- _THE PROBLEM_
Your answer must consist of exactly the lines below, starting with the line with "simp only [quadInd, h1, h2, h3, h4, h5, h6]" and going on through the line with "[eq_comm, decide_eq_false_iff_not]; omega)", and nothing else.

Collected data:
Start of Block

import Summits.CriticalPhenomena.CardyFormulaZ2.Theses.CardyIKTransport
import Literature.Probability.LatticeModels.CornerFugacityMeasure
import Literature.Probability.RandomPlanarGeometry.HexSAWLattice

/-!
# `CornerLineDescent` (route `CardyIKTransport`, stmt-CriticalPhenomena-10964): a quadrant flip
# changes exactly ONE face parity — one plaquette defect is law-local (a single inverted corner
# fugacity), seams are pure gauge

Negative-side support for the crux `CornerLineDescent` (cdisprove unit, cycle 1).  In the route's
i.i.d. gauge `colour(v) = A_{v₀} ⊕ B_{v₁} ⊕ parity(defects in the rectangle between 0 and v)`, toggling
the defect bit at the grid vertex `f` flips the colours of all cells of the open quadrant above-right
of `f` (`quadFlip f`).  Pathwise this is a macroscopic rewiring; the point of this file is the exact
combinatorial fact that AT THE LEVEL OF FACE PARITIES it is local:

* `isOddFace_quadFlip_iff` — for every colouring `σ` and every vertex `w`, the face `w` is odd for
  `quadFlip f σ` iff (`w = f`) XOR (`w` is odd for `σ`): every face other than `f` meets the quadrant in
  `0`, `2` or `4` cells (`quadInd_face_xor`).
* `oddFaceCount_quadFlip` — on any finite vertex set containing `f` the corner count changes by
  exactly one.
* `isOddFace_halfFlip₀_iff`, `isOddFace_halfFlip₁_iff`, `quadFlip_halfFlip₀`,
  `isOddFace_quadFlip_halfFlip₀_iff` — half-plane flips preserve every face parity (exact symmetries
  of the corner weight), so the four quadrant flips at `f` agree modulo gauge: the "seam direction"
  of a pathwise coupling is a free choice.

Consequences recorded for the provers (prose): the push-forward of any corner-fugacity Gibbs weight
`t^{#odd faces}` under `quadFlip f` is the same weight with the fugacity INVERTED at the single face
`f`, so the Russo influence `I_f = P[A | d_f = 1] − P[A | d_f = 0]` of one defect bit on any event `A`
equals `Cov_t(1_A, κ_f)/(p(1−p))`, a covariance with the LOCAL parity `κ_f`; "seams" of pathwise
couplings are pure gauge.  Single-bit Russo along the corner line is therefore governed by the
local-operator response exponent `x` of the corner seed (`Σ_f I_f ≍ δ^{x−2}`; `x = x₄ = 5/4` is the
route's `3/4` wall, a selection rule is needed for `x > 2`).
-/

namespace Summit.CriticalPhenomena.CardyFormulaZ2.Theorems.CornerLineDescent.Negative

open Literature.Probability.LatticeModels

/-- Flip the colours of every cell `c` strictly above-right of the grid vertex `f`
(`f 0 < c 0 ∧ f 1 < c 1`): the pathwise effect of toggling the defect bit at `f` in the route's
i.i.d. gauge (for `f` in the positive quadrant; the other sign cases differ by half-plane flips,
which are plaid/gauge symmetries). [folklore] -/
def quadFlip (f : Site 2) (σ : Site 2 → Bool) : Site 2 → Bool :=
  fun c => if f 0 < c 0 ∧ f 1 < c 1 then !σ c else σ c

/-- The quadrant indicator as a Boolean. [folklore] -/
def quadInd (f c : Site 2) : Bool := decide (f 0 < c 0 ∧ f 1 < c 1)

/-- `quadFlip` is XOR with the quadrant indicator. [folklore] -/
theorem quadFlip_apply (f : Site 2) (σ : Site 2 → Bool) (c : Site 2) :
    quadFlip f σ c = (quadInd f c ^^ σ c) := by
  unfold quadFlip quadInd
  by_cases h : f 0 < c 0 ∧ f 1 < c 1 <;> simp [h]

/-- Coordinates of the four cells of the face `w`. [folklore] -/
theorem cellFace_coords (w : Site 2) :
    (w + Pi.single 0 1 : Site 2) 0 = w 0 + 1 ∧ (w + Pi.single 0 1 : Site 2) 1 = w 1 ∧
    (w + Pi.single 1 1 : Site 2) 0 = w 0 ∧ (w + Pi.single 1 1 : Site 2) 1 = w 1 + 1 ∧
    (w + 1 : Site 2) 0 = w 0 + 1 ∧ (w + 1 : Site 2) 1 = w 1 + 1 := by
  refine ⟨?_, ?_, ?_, ?_, ?_, ?_⟩ <;> simp [Pi.add_apply]

/-- The XOR of the quadrant indicator over the four cells of the face `w` is `[w = f]` (in
coordinates): the face `f` meets the quadrant in exactly one cell (`f + 1`), every other face in `0`,
`2` or `4` cells. [folklore] -/
theorem quadInd_face_xor (f w : Site 2) :
    ((quadInd f w ^^ quadInd f (w + Pi.single 0 1)) ^^
        (quadInd f (w + Pi.single 1 1) ^^ quadInd f (w + 1))) =
      decide (w 0 = f 0 ∧ w 1 = f 1) := by
  obtain ⟨h1, h2, h3, h4, h5, h6⟩ := cellFace_coords w
  simp only [quadInd, h1, h2, h3, h4, h5, h6]
  by_cases a : f 0 < w 0 <;> by_cases a' : f 0 < w 0 + 1 <;>
    by_cases b : f 1 < w 1 <;> by_cases b' : f 1 < w 1 + 1 <;>
    simp only [a, a', b, b', and_self, and_true, and_false, decide_true,
      decide_false, Bool.xor_true, Bool.xor_false, Bool.not_true, Bool.not_false] <;>
    first
    | (rw [eq_comm, decide_eq_true_iff]; omega)
    | (rw [eq_comm, decide_eq_false_iff_not]; omega)

/-- A QUADRANT FLIP CHANGES EXACTLY ONE FACE PARITY: `w` is an odd face of `quadFlip f σ` iff
(`w = f`) XOR (`w` is an odd face of `σ`).  At the level of the corner-fugacity weight
`t^{#odd faces}` one plaquette defect is therefore the fugacity inverted at the single face `f`; in the
route's gauge the Russo influence of the defect bit `d_f` on any event is a covariance with the local
parity at `f` — there is no seam in law. [folklore] -/
theorem isOddFace_quadFlip_iff (f : Site 2) (σ : Site 2 → Bool) (w : Site 2) :
    IsOddFace (quadFlip f σ) w ↔ Xor (w = f) (IsOddFace σ w) := by
  rw [isOddFace_iff_xor, isOddFace_iff_xor, quadFlip_apply, quadFlip_apply, quadFlip_apply,
    quadFlip_apply]
  have key := quadInd_face_xor f w
  have regroup : ((quadInd f w ^^ σ w ^^ (quadInd f (w + Pi.single 0 1) ^^ σ (w + Pi.single 0 1))) ^^
      (quadInd f (w + Pi.single 1 1) ^^ σ (w + Pi.single 1 1) ^^
        (quadInd f (w + 1) ^^ σ (w + 1)))) =
      (((quadInd f w ^^ quadInd f (w + Pi.single 0 1)) ^^
          (quadInd f (w + Pi.single 1 1) ^^ quadInd f (w + 1))) ^^
        ((σ w ^^ σ (w + Pi.single 0 1)) ^^ (σ (w + Pi.single 1 1) ^^ σ (w + 1)))) := by
    generalize quadInd f w = q1
    generalize quadInd f (w + Pi.single 0 1) = q2
    generalize quadInd f (w + Pi.single 1 1) = q3
    generalize quadInd f (w + 1) = q4
    generalize σ w = s1
    generalize σ (w + Pi.single 0 1) = s2
    generalize σ (w + Pi.single 1 1) = s3
    generalize σ (w + 1) = s4
    cases q1 <;> cases q2 <;> cases q3 <;> cases q4 <;> cases s1 <;> cases s2 <;> cases s3 <;>
      cases s4 <;> rfl
  rw [regroup, key, Literature.Probability.RandomPlanarGeometry.SAW.site_two_eq_iff]
  generalize ((σ w ^^ σ (w + Pi.single 0 1)) ^^ (σ (w + Pi.single 1 1) ^^ σ (w + 1))) = X
  by_cases hw : w 0 = f 0 ∧ w 1 = f 1
  · have hd : decide (w 0 = f 0 ∧ w 1 = f 1) = true := decide_eq_true hw
    rw [hd]
    cases X <;> simp [Xor, hw]
  · have hd : decide (w 0 = f 0 ∧ w 1 = f 1) = false := decide_eq_false hw
    rw [hd]
    cases X <;> simp [Xor, hw]

/-- Corner count under a quadrant flip: on any finite set of vertices `V` containing `f`, the number
of odd faces changes by exactly one — down if `f` was odd, up if `f` was even.  Hence
`t^{oddFaceCount V (quadFlip f σ)} = t^{oddFaceCount V σ} · t^{∓1}`: the push-forward of the corner
weight is the weight with the fugacity inverted at `f`. [folklore] -/
theorem oddFaceCount_quadFlip {V : Finset (Site 2)} {f : Site 2} (hf : f ∈ V) (σ : Site 2 → Bool) :
    (IsOddFace σ f → oddFaceCount V (quadFlip f σ) + 1 = oddFaceCount V σ) ∧
    (¬ IsOddFace σ f → oddFaceCount V (quadFlip f σ) = oddFaceCount V σ + 1) := by
  classical
  have hfilter : ∀ (P : Site 2 → Prop) [DecidablePred P],
      (V.filter P).card = ((V.erase f).filter P).card + (if P f then 1 else 0) := by
    intro P _
    have hV : V = insert f (V.erase f) := (Finset.insert_erase hf).symm
    conv_lhs => rw [hV]
    rw [Finset.filter_insert]
    split_ifs with h
    · rw [Finset.card_insert_of_notMem]
      simp
    · simp
  have hsame : ((V.erase f).filter fun v => IsOddFace (quadFlip f σ) v).card =
      ((V.erase f).filter fun v => IsOddFace σ v).card := by
    refine congrArg Finset.card (Finset.filter_congr fun v hv => ?_)
    have hvf : v ≠ f := Finset.ne_of_mem_erase hv
    rw [isOddFace_quadFlip_iff]
    simp [Xor, hvf]
  have hflipf : IsOddFace (quadFlip f σ) f ↔ ¬ IsOddFace σ f := by
    rw [isOddFace_quadFlip_iff]; simp [Xor]
  unfold oddFaceCount
  rw [hfilter (fun v => IsOddFace (quadFlip f σ) v), hfilter (fun v => IsOddFace σ v), hsame]
  constructor
  · intro hodd
    have h1 : ¬ IsOddFace (quadFlip f σ) f := by rw [hflipf]; exact not_not.mpr hodd
    simp [h1, hodd]
  · intro heven
    have h1 : IsOddFace (quadFlip f σ) f := by rw [hflipf]; exact heven
    simp [h1, heven]

/-! ## Gauge: half-plane flips preserve every face parity, so the four quadrant flips at `f` agree
## modulo symmetries of the corner weight ("seams can be redrawn") -/

/-- Flip the colours of every cell strictly to the right of the vertical grid line after column `k`
(`k < c 0`): a plaid/gauge transformation (XOR with a column indicator). [folklore] -/
def halfFlip₀ (k : ℤ) (σ : Site 2 → Bool) : Site 2 → Bool :=
  fun c => if k < c 0 then !σ c else σ c

/-- Flip the colours of every cell strictly above the horizontal grid line after row `k`
(`k < c 1`). [folklore] -/
def halfFlip₁ (k : ℤ) (σ : Site 2 → Bool) : Site 2 → Bool :=
  fun c => if k < c 1 then !σ c else σ c

/-- A vertical half-plane flip preserves EVERY face parity (each face meets the half-plane in `0`,
`2` or `4` cells): it is an exact symmetry of every corner-fugacity weight `t^{#odd faces}`. [folklore] -/
theorem isOddFace_halfFlip₀_iff (k : ℤ) (σ : Site 2 → Bool) (w : Site 2) :
    IsOddFace (halfFlip₀ k σ) w ↔ IsOddFace σ w := by
  obtain ⟨h1, -, h3, -, h5, -⟩ := cellFace_coords w
  rw [isOddFace_iff_xor, isOddFace_iff_xor]
  simp only [halfFlip₀, h1, h3, h5]
  by_cases a : k < w 0 <;> by_cases a' : k < w 0 + 1 <;> simp only [a, a', if_true, if_false] <;>
    cases σ w <;> cases σ (w + Pi.single 0 1) <;> cases σ (w + Pi.single 1 1) <;>
      cases σ (w + 1) <;> decide

/-- A horizontal half-plane flip preserves EVERY face parity. [folklore] -/
theorem isOddFace_halfFlip₁_iff (k : ℤ) (σ : Site 2 → Bool) (w : Site 2) :
    IsOddFace (halfFlip₁ k σ) w ↔ IsOddFace σ w := by
  obtain ⟨-, h2, -, h4, -, h6⟩ := cellFace_coords w
  rw [isOddFace_iff_xor, isOddFace_iff_xor]
  simp only [halfFlip₁, h2, h4, h6]
  by_cases b : k < w 1 <;> by_cases b' : k < w 1 + 1 <;> simp only [b, b', if_true, if_false] <;>
    cases σ w <;> cases σ (w + Pi.single 0 1) <;> cases σ (w + Pi.single 1 1) <;>
      cases σ (w + 1) <;> decide

/-- The lower-right quadrant flip at `f` (cells with `f 0 < c 0 ∧ c 1 ≤ f 1`) is the upper-right one
composed with the vertical half-plane flip: `quadFlip f ∘ halfFlip₀ (f 0)` flips exactly the cells
with `f 0 < c 0 ∧ ¬ (f 1 < c 1)`.  With `isOddFace_halfFlip₀_iff` this says the two quadrant flips
change the same single face parity — the choice of quadrant (the "seam direction") is pure gauge. [folklore] -/
theorem quadFlip_halfFlip₀ (f : Site 2) (σ : Site 2 → Bool) (c : Site 2) :
    quadFlip f (halfFlip₀ (f 0) σ) c = (if f 0 < c 0 ∧ ¬ (f 1 < c 1) then !σ c else σ c) := by
  unfold quadFlip halfFlip₀
  by_cases a : f 0 < c 0 <;> by_cases b : f 1 < c 1 <;> simp [a, b]

/-- Parity bookkeeping for the lower-right quadrant flip: it, too, changes exactly the face `f`. [folklore] -/
theorem isOddFace_quadFlip_halfFlip₀_iff (f : Site 2) (σ : Site 2 → Bool) (w : Site 2) :
    IsOddFace (quadFlip f (halfFlip₀ (f 0) σ)) w ↔ Xor (w = f) (IsOddFace σ w) := by
  rw [isOddFace_quadFlip_iff, isOddFace_halfFlip₀_iff]

end Summit.CriticalPhenomena.CardyFormulaZ2.Theorems.CornerLineDescent.Negative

End of Block

- _ANSWER SECTION_
  simp only [quadInd, h1, h2, h3, h4, h5, h6]
  by_cases a : f 0 < w 0 <;> by_cases a' : f 0 < w 0 + 1 <;>
    by_cases b : f 1 < w 1 <;> by_cases b' : f 1 < w 1 + 1 <;>
    simp only [a, a', b, b', and_self, and_true, and_false, decide_true,
      decide_false, Bool.xor_true, Bool.xor_false, Bool.not_true, Bool.not_false] <;>
    first
    | (rw [eq_comm, decide_eq_true_iff]; omega)
    | (rw [eq_comm, decide_eq_false_iff_not]; omega)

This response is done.